Exercise aim ->
Transcribe the stretch of entries below from the line with "y) (loc (Sum.inr (plK ℓ)) y)" through the line with "K p, conjAct", exactly and with both ends included; leave out all other lines.

╭─ Records for this task

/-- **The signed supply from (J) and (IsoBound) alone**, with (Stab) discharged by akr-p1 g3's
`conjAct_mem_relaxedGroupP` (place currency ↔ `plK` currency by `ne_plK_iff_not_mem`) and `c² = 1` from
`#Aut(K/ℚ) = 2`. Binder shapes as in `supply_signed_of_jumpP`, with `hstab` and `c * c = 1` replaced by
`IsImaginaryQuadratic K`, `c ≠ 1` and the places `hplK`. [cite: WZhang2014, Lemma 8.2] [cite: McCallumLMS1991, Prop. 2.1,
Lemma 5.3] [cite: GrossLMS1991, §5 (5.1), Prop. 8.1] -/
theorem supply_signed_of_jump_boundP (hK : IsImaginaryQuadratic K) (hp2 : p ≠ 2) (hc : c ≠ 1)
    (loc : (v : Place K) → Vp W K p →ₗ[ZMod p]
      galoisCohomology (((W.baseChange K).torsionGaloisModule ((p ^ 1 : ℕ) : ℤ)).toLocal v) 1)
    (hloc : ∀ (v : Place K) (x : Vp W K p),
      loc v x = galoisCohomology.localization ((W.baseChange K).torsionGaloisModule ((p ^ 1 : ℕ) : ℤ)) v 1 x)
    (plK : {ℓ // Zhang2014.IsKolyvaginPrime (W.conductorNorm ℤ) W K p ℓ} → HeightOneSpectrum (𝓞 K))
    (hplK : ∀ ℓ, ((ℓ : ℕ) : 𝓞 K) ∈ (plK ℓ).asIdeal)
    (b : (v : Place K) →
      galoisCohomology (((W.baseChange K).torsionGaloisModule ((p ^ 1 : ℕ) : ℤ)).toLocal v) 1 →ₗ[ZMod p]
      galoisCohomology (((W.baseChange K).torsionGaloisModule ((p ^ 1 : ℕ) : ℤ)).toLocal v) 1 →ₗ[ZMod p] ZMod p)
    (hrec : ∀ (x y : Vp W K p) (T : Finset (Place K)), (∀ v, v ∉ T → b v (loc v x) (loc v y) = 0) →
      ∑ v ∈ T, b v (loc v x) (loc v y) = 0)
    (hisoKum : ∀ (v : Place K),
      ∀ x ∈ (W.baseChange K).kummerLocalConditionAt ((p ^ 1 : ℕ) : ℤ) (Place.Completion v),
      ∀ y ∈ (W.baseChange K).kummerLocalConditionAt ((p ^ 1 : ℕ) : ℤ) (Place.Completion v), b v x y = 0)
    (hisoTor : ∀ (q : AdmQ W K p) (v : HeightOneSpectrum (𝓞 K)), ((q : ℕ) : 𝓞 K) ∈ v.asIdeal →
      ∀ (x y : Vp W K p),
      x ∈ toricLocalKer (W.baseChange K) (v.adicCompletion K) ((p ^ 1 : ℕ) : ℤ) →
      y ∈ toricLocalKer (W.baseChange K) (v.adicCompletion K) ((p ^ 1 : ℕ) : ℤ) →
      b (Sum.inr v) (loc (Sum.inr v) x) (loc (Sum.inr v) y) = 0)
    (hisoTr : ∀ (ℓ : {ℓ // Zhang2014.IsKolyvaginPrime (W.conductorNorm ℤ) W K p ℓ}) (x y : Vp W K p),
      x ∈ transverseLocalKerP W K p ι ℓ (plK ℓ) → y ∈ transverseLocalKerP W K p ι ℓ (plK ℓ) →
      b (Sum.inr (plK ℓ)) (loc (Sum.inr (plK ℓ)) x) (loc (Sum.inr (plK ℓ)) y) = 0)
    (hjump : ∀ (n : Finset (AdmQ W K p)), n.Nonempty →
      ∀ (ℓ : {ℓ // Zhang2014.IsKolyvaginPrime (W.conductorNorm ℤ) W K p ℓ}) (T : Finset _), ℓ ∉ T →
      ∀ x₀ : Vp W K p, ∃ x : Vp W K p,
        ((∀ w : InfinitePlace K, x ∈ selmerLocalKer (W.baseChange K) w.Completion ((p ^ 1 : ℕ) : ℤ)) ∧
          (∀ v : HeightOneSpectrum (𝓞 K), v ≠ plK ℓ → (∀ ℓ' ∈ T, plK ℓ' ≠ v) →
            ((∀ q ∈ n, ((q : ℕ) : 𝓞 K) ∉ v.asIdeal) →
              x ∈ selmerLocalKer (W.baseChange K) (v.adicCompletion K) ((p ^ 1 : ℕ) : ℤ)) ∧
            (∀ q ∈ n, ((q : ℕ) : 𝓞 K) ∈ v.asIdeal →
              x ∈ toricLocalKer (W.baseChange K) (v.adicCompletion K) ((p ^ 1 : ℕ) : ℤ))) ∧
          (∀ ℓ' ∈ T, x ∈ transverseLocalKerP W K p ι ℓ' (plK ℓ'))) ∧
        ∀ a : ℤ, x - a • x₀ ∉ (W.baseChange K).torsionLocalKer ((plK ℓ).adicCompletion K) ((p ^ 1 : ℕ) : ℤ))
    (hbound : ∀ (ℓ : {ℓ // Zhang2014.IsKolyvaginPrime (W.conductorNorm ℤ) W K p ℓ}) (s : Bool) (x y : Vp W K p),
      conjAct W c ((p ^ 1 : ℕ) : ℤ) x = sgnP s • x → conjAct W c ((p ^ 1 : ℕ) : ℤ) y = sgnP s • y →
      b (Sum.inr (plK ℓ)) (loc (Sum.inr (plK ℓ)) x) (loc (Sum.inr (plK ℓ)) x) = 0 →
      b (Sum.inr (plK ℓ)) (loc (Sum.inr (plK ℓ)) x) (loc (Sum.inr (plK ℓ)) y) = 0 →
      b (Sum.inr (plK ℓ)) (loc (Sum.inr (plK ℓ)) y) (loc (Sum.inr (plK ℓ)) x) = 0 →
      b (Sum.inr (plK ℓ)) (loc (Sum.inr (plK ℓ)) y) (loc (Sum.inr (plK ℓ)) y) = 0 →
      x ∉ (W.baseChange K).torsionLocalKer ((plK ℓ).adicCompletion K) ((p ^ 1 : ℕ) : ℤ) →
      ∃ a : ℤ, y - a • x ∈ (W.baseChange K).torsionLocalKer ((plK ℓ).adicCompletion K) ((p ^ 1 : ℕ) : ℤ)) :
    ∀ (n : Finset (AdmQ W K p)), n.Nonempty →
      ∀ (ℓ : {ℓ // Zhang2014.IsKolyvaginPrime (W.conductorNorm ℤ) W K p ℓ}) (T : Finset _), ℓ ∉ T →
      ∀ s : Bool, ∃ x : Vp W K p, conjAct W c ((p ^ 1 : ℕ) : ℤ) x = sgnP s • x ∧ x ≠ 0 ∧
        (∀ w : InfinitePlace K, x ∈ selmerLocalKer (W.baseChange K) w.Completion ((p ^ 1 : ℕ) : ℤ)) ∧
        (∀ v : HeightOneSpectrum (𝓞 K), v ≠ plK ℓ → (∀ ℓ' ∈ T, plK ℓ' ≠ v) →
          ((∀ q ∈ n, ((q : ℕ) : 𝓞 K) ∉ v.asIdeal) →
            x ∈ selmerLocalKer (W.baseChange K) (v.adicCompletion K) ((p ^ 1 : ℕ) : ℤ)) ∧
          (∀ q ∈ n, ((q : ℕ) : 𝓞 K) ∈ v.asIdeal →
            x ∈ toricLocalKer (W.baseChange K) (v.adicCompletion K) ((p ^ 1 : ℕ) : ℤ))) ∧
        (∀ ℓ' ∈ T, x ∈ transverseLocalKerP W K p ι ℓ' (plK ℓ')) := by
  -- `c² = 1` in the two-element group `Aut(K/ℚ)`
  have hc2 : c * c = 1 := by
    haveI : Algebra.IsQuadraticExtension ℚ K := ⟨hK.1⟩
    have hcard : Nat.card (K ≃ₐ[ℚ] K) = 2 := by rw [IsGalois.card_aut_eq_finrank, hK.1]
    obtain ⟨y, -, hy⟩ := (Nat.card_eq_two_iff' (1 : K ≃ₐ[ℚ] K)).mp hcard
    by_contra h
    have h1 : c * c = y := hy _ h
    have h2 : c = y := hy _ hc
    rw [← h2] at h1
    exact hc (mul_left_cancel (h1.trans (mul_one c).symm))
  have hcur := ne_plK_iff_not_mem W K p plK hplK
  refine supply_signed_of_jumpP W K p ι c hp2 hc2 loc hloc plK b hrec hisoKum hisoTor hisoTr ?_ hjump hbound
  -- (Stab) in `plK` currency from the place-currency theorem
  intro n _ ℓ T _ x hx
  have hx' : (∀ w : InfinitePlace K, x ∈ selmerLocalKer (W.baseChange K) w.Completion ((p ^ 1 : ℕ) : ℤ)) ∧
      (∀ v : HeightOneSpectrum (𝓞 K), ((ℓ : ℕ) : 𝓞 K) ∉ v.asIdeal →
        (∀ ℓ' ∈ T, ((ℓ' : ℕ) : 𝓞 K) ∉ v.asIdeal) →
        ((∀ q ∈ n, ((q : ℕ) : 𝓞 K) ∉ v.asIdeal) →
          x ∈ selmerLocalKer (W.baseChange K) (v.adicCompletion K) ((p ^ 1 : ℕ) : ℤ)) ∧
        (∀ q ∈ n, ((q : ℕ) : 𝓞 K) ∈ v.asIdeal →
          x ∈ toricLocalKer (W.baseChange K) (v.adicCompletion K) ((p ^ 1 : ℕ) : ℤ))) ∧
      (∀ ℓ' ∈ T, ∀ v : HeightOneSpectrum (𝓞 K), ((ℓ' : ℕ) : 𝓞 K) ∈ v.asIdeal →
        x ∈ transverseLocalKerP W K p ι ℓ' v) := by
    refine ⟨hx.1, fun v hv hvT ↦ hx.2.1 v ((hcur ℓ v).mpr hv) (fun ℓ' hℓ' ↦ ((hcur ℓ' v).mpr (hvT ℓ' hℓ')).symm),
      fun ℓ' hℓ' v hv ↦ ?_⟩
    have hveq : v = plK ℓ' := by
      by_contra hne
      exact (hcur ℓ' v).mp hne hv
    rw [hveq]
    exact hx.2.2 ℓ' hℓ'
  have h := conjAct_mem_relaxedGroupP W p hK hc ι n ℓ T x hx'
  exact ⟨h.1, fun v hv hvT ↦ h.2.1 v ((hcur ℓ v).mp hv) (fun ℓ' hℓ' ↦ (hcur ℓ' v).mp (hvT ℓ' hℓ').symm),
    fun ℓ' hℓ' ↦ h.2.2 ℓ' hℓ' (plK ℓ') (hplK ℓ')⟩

╰─

Finished task ->
      b (Sum.inr (plK ℓ)) (loc (Sum.inr (plK ℓ)) y) (loc (Sum.inr (plK ℓ)) y) = 0 →
      x ∉ (W.baseChange K).torsionLocalKer ((plK ℓ).adicCompletion K) ((p ^ 1 : ℕ) : ℤ) →
      ∃ a : ℤ, y - a • x ∈ (W.baseChange K).torsionLocalKer ((plK ℓ).adicCompletion K) ((p ^ 1 : ℕ) : ℤ)) :
    ∀ (n : Finset (AdmQ W K p)), n.Nonempty →
      ∀ (ℓ : {ℓ // Zhang2014.IsKolyvaginPrime (W.conductorNorm ℤ) W K p ℓ}) (T : Finset _), ℓ ∉ T →
      ∀ s : Bool, ∃ x : Vp W K p, conjAct W c ((p ^ 1 : ℕ) : ℤ) x = sgnP s • x ∧ x ≠ 0 ∧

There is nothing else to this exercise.